Hablar y comunicarse

La amabilidad es gratis y sienta bien

Hay días en que se ve a dios y al diablo en algunas manifestaciones.

Sé que las noticias nos informan de actos de violencia horrible, abuso, intolerancia y guerras. Parece que impera una suerte de histeria colectiva, de ira mal administrada y que aflora a la primera ocasión.

Me pregunto si el error está en la educación recibida, en los valores, en las experiencias buenas y malas, o quizá la notas desafinadas de la sociedad son el precio de un sistema libre que permite que tanto las abejas como las avispas prosperen… no sé.
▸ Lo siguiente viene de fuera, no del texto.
import Mathlib

/-!
# Shy and prevalent sets (Hunt–Sauer–Yorke prevalence)

Hunt, Sauer and Yorke [HuntSauerYorke1992, §2] define a translation-invariant notion of
"Lebesgue measure zero" / "Lebesgue almost every" that makes sense on infinite-dimensional
spaces, where no (quasi-)invariant σ-finite Borel measure exists:

* a Borel measure `μ` is **transverse** to a set `S ⊆ V` (HSY Definition 1) if some compact set
  has positive finite `μ`-measure and *every translate* of `S` is `μ`-null;
* a Borel set is **shy** (HSY Definition 2) if it admits a transverse measure, an arbitrary set is
  shy if it is contained in a shy Borel set, and a set is **prevalent** if its complement is shy.

In `ℝⁿ` shy = Lebesgue-null (HSY Fact 6); in general shy sets form a translation-invariant
σ-ideal of sets with empty interior (HSY Facts 1, 2′, 3′, 3″). The same class of sets was
introduced earlier by Christensen (1972) in abelian Polish groups under the name
**Haar null sets**.

## Main definitions

* `Literature.Analysis.Prevalence.IsTransverse μ S` — HSY Definition 1.
* `Literature.Analysis.Prevalence.IsShy S` — HSY Definition 2 (with the Borel envelope built in,
  so that it applies to arbitrary sets).
* `Literature.Analysis.Prevalence.IsPrevalent S := IsShy Sᶜ`.

## Main statements

* `IsShy.mono`, `IsShy.vadd_set` — HSY Fact 1 (subsets and translates of shy sets are shy).
* `IsTransverse.exists_isProbabilityMeasure`, `isShy_iff_exists_isProbabilityMeasure` — HSY Fact 2,
  first half: the transverse measure may be taken to be a probability measure carried by a compact
  set (the "compactly supported probability measure" form of the definition, Robinson,
  *Dimensions, Embeddings, and Attractors*, Def. 5.1).
* `IsShy.interior_eq_empty`, `IsPrevalent.dense` — HSY Fact 2′ (prevalent sets are dense).
* `IsPrevalent.mem_residual` — a prevalent `G_δ` set is residual (Baire-generic).

## Design / generality

HSY work in a complete metric linear space. The definitions below only use the additive group,
the topology (for compactness) and the measurable structure of `V`; they are intended for
`[IsTopologicalAddGroup V] [BorelSpace V]` (so that `MeasurableSet` = Borel), complete and
metrizable, e.g. a real Banach space. Mathlib measures are outer measures, so the clause
`∀ v, μ (v +ᵥ S) = 0` is meaningful for every set `S`; as in HSY, shyness of a non-Borel set asks
for a *single* Borel superset all of whose translates are null. Translates are written with
Mathlib's pointwise action `v +ᵥ S = {v + s | s ∈ S}` (HSY write `S + v`).

Numbering of facts follows the journal version (Bull. AMS 27 (1992)); the arXiv version
(math/9210220) numbers the same facts consecutively 1–11.

## Not in this file

Finite unions / finite intersections of prevalent sets and the finite-dimensional
characterisation (HSY Facts 3, 3′, 6: `Union.lean`), countable unions (HSY Fact 3″:
`CountableUnion.lean`), finite-dimensional probes (HSY Definition 6: `Probe.lean`), local
shyness (HSY Definition 5) and HSY Fact 8 (compact subsets of infinite-dimensional spaces are shy).

## References

* B. R. Hunt, T. Sauer, J. A. Yorke, *Prevalence: a translation-invariant "almost every" on
  infinite-dimensional spaces*, Bull. Amer. Math. Soc. 27 (1992) 217–238, §2. [HuntSauerYorke1992]
-/

open MeasureTheory Set Filter
open scoped Pointwise ENNReal Topology

namespace Literature.Analysis.Prevalence

variable {V : Type*} [AddCommGroup V] [TopologicalSpace V] [MeasurableSpace V]

/-- **Transverse measure** (Hunt–Sauer–Yorke). A measure `μ` on `V` is *transverse* to a set
`S ⊆ V` if (i) there is a compact set `K` with `0 < μ K < ∞`, and (ii) every translate of `S` is
`μ`-null: `μ (v +ᵥ S) = 0` for all `v : V`.
[cite: HuntSauerYorke1992, §2 Definition 1] -/
def IsTransverse (μ : Measure V) (S : Set V) : Prop :=
  (∃ K : Set V, IsCompact K ∧ 0 < μ K ∧ μ K < ∞) ∧ ∀ v : V, μ (v +ᵥ S) = 0

/-- **Shy set** (Hunt–Sauer–Yorke). A Borel set is *shy* if some measure is transverse to it; an
arbitrary set `S ⊆ V` is shy if it is contained in a shy Borel (`MeasurableSet`) set. In `ℝⁿ` this
is "Lebesgue measure zero" (HSY Fact 6); Christensen's *Haar null sets* are the same notion.
[cite: HuntSauerYorke1992, §2 Definition 2] -/
def IsShy (S : Set V) : Prop :=
  ∃ B : Set V, S ⊆ B ∧ MeasurableSet B ∧ ∃ μ : Measure V, IsTransverse μ B

/-- **Prevalent set** (Hunt–Sauer–Yorke): a set whose complement is shy — the
translation-invariant "almost every" on infinite-dimensional spaces.
[cite: HuntSauerYorke1992, §2 Definition 2] -/
def IsPrevalent (S : Set V) : Prop :=
  IsShy Sᶜ

variable {μ : Measure V} {S T : Set V}

/-! ### Transverse measures -/

namespace IsTransverse

/-- Condition (i) of HSY Definition 1: a compact set of positive finite measure.
[cite: HuntSauerYorke1992, §2 Definition 1] -/
theorem exists_isCompact (h : IsTransverse μ S) :
    ∃ K : Set V, IsCompact K ∧ 0 < μ K ∧ μ K < ∞ :=
  h.1

/-- Condition (ii) of HSY Definition 1: every translate is null.
[cite: HuntSauerYorke1992, §2 Definition 1] -/
theorem measure_vadd_set (h : IsTransverse μ S) (v : V) : μ (v +ᵥ S) = 0 :=
  h.2 v

/-- In particular the set itself is null for a transverse measure. [folklore] -/
theorem measure_eq_zero (h : IsTransverse μ S) : μ S = 0 := by
  simpa only [zero_vadd] using h.2 0

/-- A transverse measure is not the zero measure (HSY: "a measure ... not identically zero").
[cite: HuntSauerYorke1992, §2 Definition 1] -/
theorem ne_zero (h : IsTransverse μ S) : μ ≠ 0 := by
  rintro rfl
  obtain ⟨K, -, hK, -⟩ := h.1
  simp at hK

/-- A measure transverse to `S` is transverse to every subset of `S` (HSY Fact 1, subsets).
[cite: HuntSauerYorke1992, §2 Fact 1] -/
theorem mono (h : IsTransverse μ S) (hT : T ⊆ S) : IsTransverse μ T :=
  ⟨h.1, fun v => measure_mono_null (vadd_set_mono hT) (h.2 v)⟩

/-- A measure transverse to `S` is transverse to every translate of `S` (HSY Fact 1, translates).
[cite: HuntSauerYorke1992, §2 Fact 1] -/
theorem vadd_set (h : IsTransverse μ S) (w : V) : IsTransverse μ (w +ᵥ S) :=
  ⟨h.1, fun v => by rw [vadd_vadd]; exact h.2 (v + w)⟩

/-- A measure transverse to two sets is transverse to their union. [folklore] -/
theorem union (hS : IsTransverse μ S) (hT : IsTransverse μ T) : IsTransverse μ (S ∪ T) :=
  ⟨hS.1, fun v => by rw [vadd_set_union]; exact measure_union_null (hS.2 v) (hT.2 v)⟩

/-- A measure transverse to countably many sets is transverse to their union (σ-subadditivity;
this is the trivial part of HSY Fact 3″ — the point of Fact 3″ is to find ONE measure transverse
to all the sets). [folklore] -/
theorem iUnion {ι : Sort*} [Countable ι] [Nonempty ι] {S : ι → Set V}
    (h : ∀ i, IsTransverse μ (S i)) : IsTransverse μ (⋃ i, S i) :=
  ⟨(h (Classical.arbitrary ι)).1, fun v => by
    rw [vadd_set_iUnion]
    exact measure_iUnion_null fun i => (h i).2 v⟩

/-- Transversality is invariant under rescaling the measure by a positive finite constant.
[folklore] -/
theorem smul_measure (h : IsTransverse μ S) {c : ℝ≥0∞} (hc : c ≠ 0) (hc' : c ≠ ∞) :
    IsTransverse (c • μ) S := by
  obtain ⟨K, hK, hpos, hfin⟩ := h.1
  refine ⟨⟨K, hK, ?_, ?_⟩, fun v => ?_⟩
  · simp only [Measure.smul_apply, smul_eq_mul]
    exact ENNReal.mul_pos hc hpos.ne'
  · simp only [Measure.smul_apply, smul_eq_mul]
    exact ENNReal.mul_lt_top hc'.lt_top hfin
  · simp only [Measure.smul_apply, smul_eq_mul, h.2 v, mul_zero]

/-- Restricting a measure all of whose translates of `S` are null to a compact set of positive
finite measure gives a *finite* transverse measure carried by that compact set (HSY Fact 2, first
step of the proof). [cite: HuntSauerYorke1992, §2 Fact 2] -/
theorem restrict (h : ∀ v : V, μ (v +ᵥ S) = 0) {K : Set V} (hK : IsCompact K) (hpos : 0 < μ K)
    (hfin : μ K < ∞) : IsTransverse (μ.restrict K) S :=
  ⟨⟨K, hK, by rwa [Measure.restrict_apply_self], by rwa [Measure.restrict_apply_self]⟩,
    fun v => (Measure.absolutelyContinuous_of_le Measure.restrict_le_self) (h v)⟩

/-- **HSY Fact 2** (first half): a set with a transverse measure has a transverse *probability*
measure carried by a compact set (`ν K = 1`). (The second half of Fact 2 — the compact set may be
taken of arbitrarily small diameter — is in `CountableUnion.lean`.)
[cite: HuntSauerYorke1992, §2 Fact 2] -/
theorem exists_isProbabilityMeasure (h : IsTransverse μ S) :
    ∃ ν : Measure V, IsProbabilityMeasure ν ∧ IsTransverse ν S ∧
      ∃ K : Set V, IsCompact K ∧ ν K = 1 := by
  obtain ⟨K, hK, hpos, hfin⟩ := h.1
  have hK1 : ((μ K)⁻¹ • μ.restrict K) K = 1 := by
    simp only [Measure.smul_apply, smul_eq_mul, Measure.restrict_apply_self]
    exact ENNReal.inv_mul_cancel hpos.ne' hfin.ne
  refine ⟨(μ K)⁻¹ • μ.restrict K, ⟨?_⟩, ?_, K, hK, hK1⟩
  · simp only [Measure.smul_apply, smul_eq_mul, Measure.restrict_apply_univ]
    exact ENNReal.inv_mul_cancel hpos.ne' hfin.ne
  · exact (IsTransverse.restrict h.2 hK hpos hfin).smul_measure (ENNReal.inv_ne_zero.2 hfin.ne)
      (ENNReal.inv_ne_top.2 hpos.ne')

end IsTransverse

/-! ### Shy sets -/

/-- A Borel set with a transverse measure is shy (HSY Definition 2, Borel case).
[cite: HuntSauerYorke1992, §2 Definition 2] -/
theorem IsTransverse.isShy (h : IsTransverse μ S) (hS : MeasurableSet S) : IsShy S :=
  ⟨S, Subset.rfl, hS, μ, h⟩

/-- Every shy set (Borel or not) carries a transverse measure. [folklore] -/
theorem IsShy.exists_isTransverse (h : IsShy S) : ∃ μ : Measure V, IsTransverse μ S := by
  obtain ⟨B, hSB, -, μ, hμ⟩ := h
  exact ⟨μ, hμ.mono hSB⟩

/-- For a Borel set, shyness is the existence of a transverse measure (HSY Definition 2).
[cite: HuntSauerYorke1992, §2 Definition 2] -/
theorem isShy_iff_exists_isTransverse (hS : MeasurableSet S) :
    IsShy S ↔ ∃ μ : Measure V, IsTransverse μ S :=
  ⟨IsShy.exists_isTransverse, fun ⟨_, hμ⟩ => hμ.isShy hS⟩

/-- The "compactly supported probability measure" form of the definition (HSY, remark after
Definition 2; Robinson, *Dimensions, Embeddings, and Attractors*, Definition 5.1): a Borel set `S`
is shy iff there is a probability measure `μ`, carried by a compact set, all of whose translates
of `S` are null. [cite: HuntSauerYorke1992, §2 Fact 2] -/
theorem isShy_iff_exists_isProbabilityMeasure (hS : MeasurableSet S) :
    IsShy S ↔ ∃ μ : Measure V, IsProbabilityMeasure μ ∧ (∃ K : Set V, IsCompact K ∧ μ K = 1) ∧
      ∀ v : V, μ (v +ᵥ S) = 0 := by
  rw [isShy_iff_exists_isTransverse hS]
  constructor
  · rintro ⟨μ, hμ⟩
    obtain ⟨ν, hν, hνS, K, hK, hK1⟩ := hμ.exists_isProbabilityMeasure
    exact ⟨ν, hν, ⟨K, hK, hK1⟩, hνS.2⟩
  · rintro ⟨μ, -, ⟨K, hK, hK1⟩, hμ⟩
    exact ⟨μ, ⟨K, hK, by simp [hK1]⟩, hμ⟩

/-- **HSY Fact 1** (subsets): every subset of a shy set is shy.
[cite: HuntSauerYorke1992, §2 Fact 1] -/
theorem IsShy.mono (h : IsShy S) (hT : T ⊆ S) : IsShy T := by
  obtain ⟨B, hSB, hB, μ, hμ⟩ := h
  exact ⟨B, hT.trans hSB, hB, μ, hμ⟩

/-- The empty set is shy (the Dirac mass at `0` is transverse to it). [folklore] -/
theorem isShy_empty : IsShy (∅ : Set V) := by
  refine ⟨∅, Subset.rfl, MeasurableSet.empty, Measure.dirac 0,
    ⟨{0}, isCompact_singleton, ?_, ?_⟩, fun v => by simp⟩
  · rw [Measure.dirac_apply_of_mem (mem_singleton 0)]
    exact one_pos
  · rw [Measure.dirac_apply_of_mem (mem_singleton 0)]
    exact ENNReal.one_lt_top

/-- **HSY Fact 1** (translates): every translate of a shy set is shy.
[cite: HuntSauerYorke1992, §2 Fact 1] -/
theorem IsShy.vadd_set [MeasurableAdd V] (h : IsShy S) (v : V) : IsShy (v +ᵥ S) := by
  obtain ⟨B, hSB, hB, μ, hμ⟩ := h
  exact ⟨v +ᵥ B, vadd_set_mono hSB, hB.const_vadd v, μ, hμ.vadd_set v⟩

/-- Shyness is translation invariant. [cite: HuntSauerYorke1992, §2 Fact 1] -/
theorem isShy_vadd_set_iff [MeasurableAdd V] (v : V) : IsShy (v +ᵥ S) ↔ IsShy S :=
  ⟨fun h => by simpa only [neg_vadd_vadd] using h.vadd_set (-v), fun h => h.vadd_set v⟩

/-! ### Prevalent sets -/

/-- Unfolding: `S` is prevalent iff `Sᶜ` is shy. [cite: HuntSauerYorke1992, §2 Definition 2] -/
theorem isPrevalent_iff : IsPrevalent S ↔ IsShy Sᶜ :=
  Iff.rfl

/-- `Sᶜ` is prevalent iff `S` is shy. [folklore] -/
@[simp] theorem isPrevalent_compl_iff : IsPrevalent Sᶜ ↔ IsShy S := by
  rw [IsPrevalent, compl_compl]

/-- The complement of a shy set is prevalent. [cite: HuntSauerYorke1992, §2 Definition 2] -/
theorem IsShy.isPrevalent_compl (h : IsShy S) : IsPrevalent Sᶜ :=
  isPrevalent_compl_iff.2 h

/-- A superset of a prevalent set is prevalent. [cite: HuntSauerYorke1992, §2 Fact 1] -/
theorem IsPrevalent.mono (h : IsPrevalent S) (hT : S ⊆ T) : IsPrevalent T :=
  IsShy.mono h (compl_subset_compl.2 hT)

/-- The whole space is prevalent. [folklore] -/
theorem isPrevalent_univ : IsPrevalent (univ : Set V) := by
  rw [IsPrevalent, compl_univ]
  exact isShy_empty

/-- Prevalence is translation invariant. [cite: HuntSauerYorke1992, §2 Fact 1] -/
theorem IsPrevalent.vadd_set [MeasurableAdd V] (h : IsPrevalent S) (v : V) :
    IsPrevalent (v +ᵥ S) := by
  rw [IsPrevalent, ← vadd_set_compl]
  exact IsShy.vadd_set h v

/-! ### Shy sets have empty interior; prevalent sets are dense (HSY Fact 2′) -/

section Density

variable [ContinuousAdd V]

/-- A transverse measure sees no nonempty open subset of `S`: finitely many translates of such an
open set would cover the compact set of positive measure (proof of HSY Fact 2′, which needs neither
a metric nor completeness). [cite: HuntSauerYorke1992, §2 Fact 2′] -/
theorem IsTransverse.not_subset_of_isOpen (h : IsTransverse μ S) {U : Set V} (hU : IsOpen U)
    (hne : U.Nonempty) : ¬ U ⊆ S := by
  intro hUS
  obtain ⟨K, hK, hpos, -⟩ := h.1
  obtain ⟨o, ho⟩ := hne
  have hcover : K ⊆ ⋃ k ∈ K, (k - o) +ᵥ U := fun k hk =>
    mem_iUnion₂.2 ⟨k, hk, mem_vadd_set.2 ⟨o, ho, by simp [vadd_eq_add]⟩⟩
  obtain ⟨t, -, htfin, htsub⟩ :=
    hK.elim_finite_subcover_image (fun k _ => hU.vadd (k - o)) hcover
  refine hpos.ne' (measure_mono_null htsub ?_)
  exact (measure_biUnion_null_iff htfin.countable).2 fun k _ =>
    measure_mono_null (vadd_set_mono hUS) (h.2 _)

/-- **HSY Fact 2′** (shy form): a shy set has empty interior.
[cite: HuntSauerYorke1992, §2 Fact 2′] -/
theorem IsShy.interior_eq_empty (h : IsShy S) : interior S = ∅ := by
  obtain ⟨B, hSB, -, μ, hμ⟩ := h
  by_contra hne
  exact hμ.not_subset_of_isOpen isOpen_interior (nonempty_iff_ne_empty.2 hne)
    (interior_subset.trans hSB)

/-- A shy set is not the whole space. [cite: HuntSauerYorke1992, §2 Fact 2′] -/
theorem IsShy.ne_univ (h : IsShy S) : S ≠ univ := by
  rintro rfl
  simpa using h.interior_eq_empty

/-- A nonempty open set is not shy. [cite: HuntSauerYorke1992, §2 Fact 2′] -/
theorem not_isShy_of_isOpen {U : Set V} (hU : IsOpen U) (hne : U.Nonempty) : ¬ IsShy U := by
  intro h
  have := h.interior_eq_empty
  rw [hU.interior_eq] at this
  exact hne.ne_empty this

/-- **HSY Fact 2′**: all prevalent sets are dense. [cite: HuntSauerYorke1992, §2 Fact 2′] -/
theorem IsPrevalent.dense (h : IsPrevalent S) : Dense S := by
  rw [dense_iff_inter_open]
  intro U hU hne
  obtain ⟨B, hSB, -, μ, hμ⟩ := h
  by_contra h'
  refine hμ.not_subset_of_isOpen hU hne (Subset.trans ?_ hSB)
  intro x hx hxS
  exact h' ⟨x, hx, hxS⟩

/-- A prevalent set is nonempty. [cite: HuntSauerYorke1992, §2 Fact 2′] -/
theorem IsPrevalent.nonempty (h : IsPrevalent S) : S.Nonempty :=
  h.dense.nonempty

/-- **Prevalent + `G_δ` ⇒ Baire-generic**: a prevalent `G_δ` set is residual (it is a dense `G_δ`).
In general prevalence and genericity are logically independent (HSY §1, Examples 1–6).
[folklore] -/
theorem IsPrevalent.mem_residual (h : IsPrevalent S) (hG : IsGδ S) : S ∈ residual V :=
  residual_of_dense_Gδ hG h.dense

end Density

end Literature.Analysis.Prevalence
No quiero frivolizar, pero sí reflexionar sobre un par de pequeñas anécdotas personales que demuestran que el mundo no está tan perdido aunque algunos parecen querer echarlo a perder.

El viernes pasado acudí a primera hora de la mañana a la oficina de Tráfico, con cita previa, ya que la maldita plataforma electrónica no tenía todas las respuestas a mis preguntas. Tras esperar unos minutos, el panel anunció mi turno con la eficacia de las carnicerías y me senté en una silla tras una mampara de plástico mientras enfrente una joven funcionaria me saludó con unos entusiastas «buenos días» y con amabilidad me preguntó qué podía hacer por mí.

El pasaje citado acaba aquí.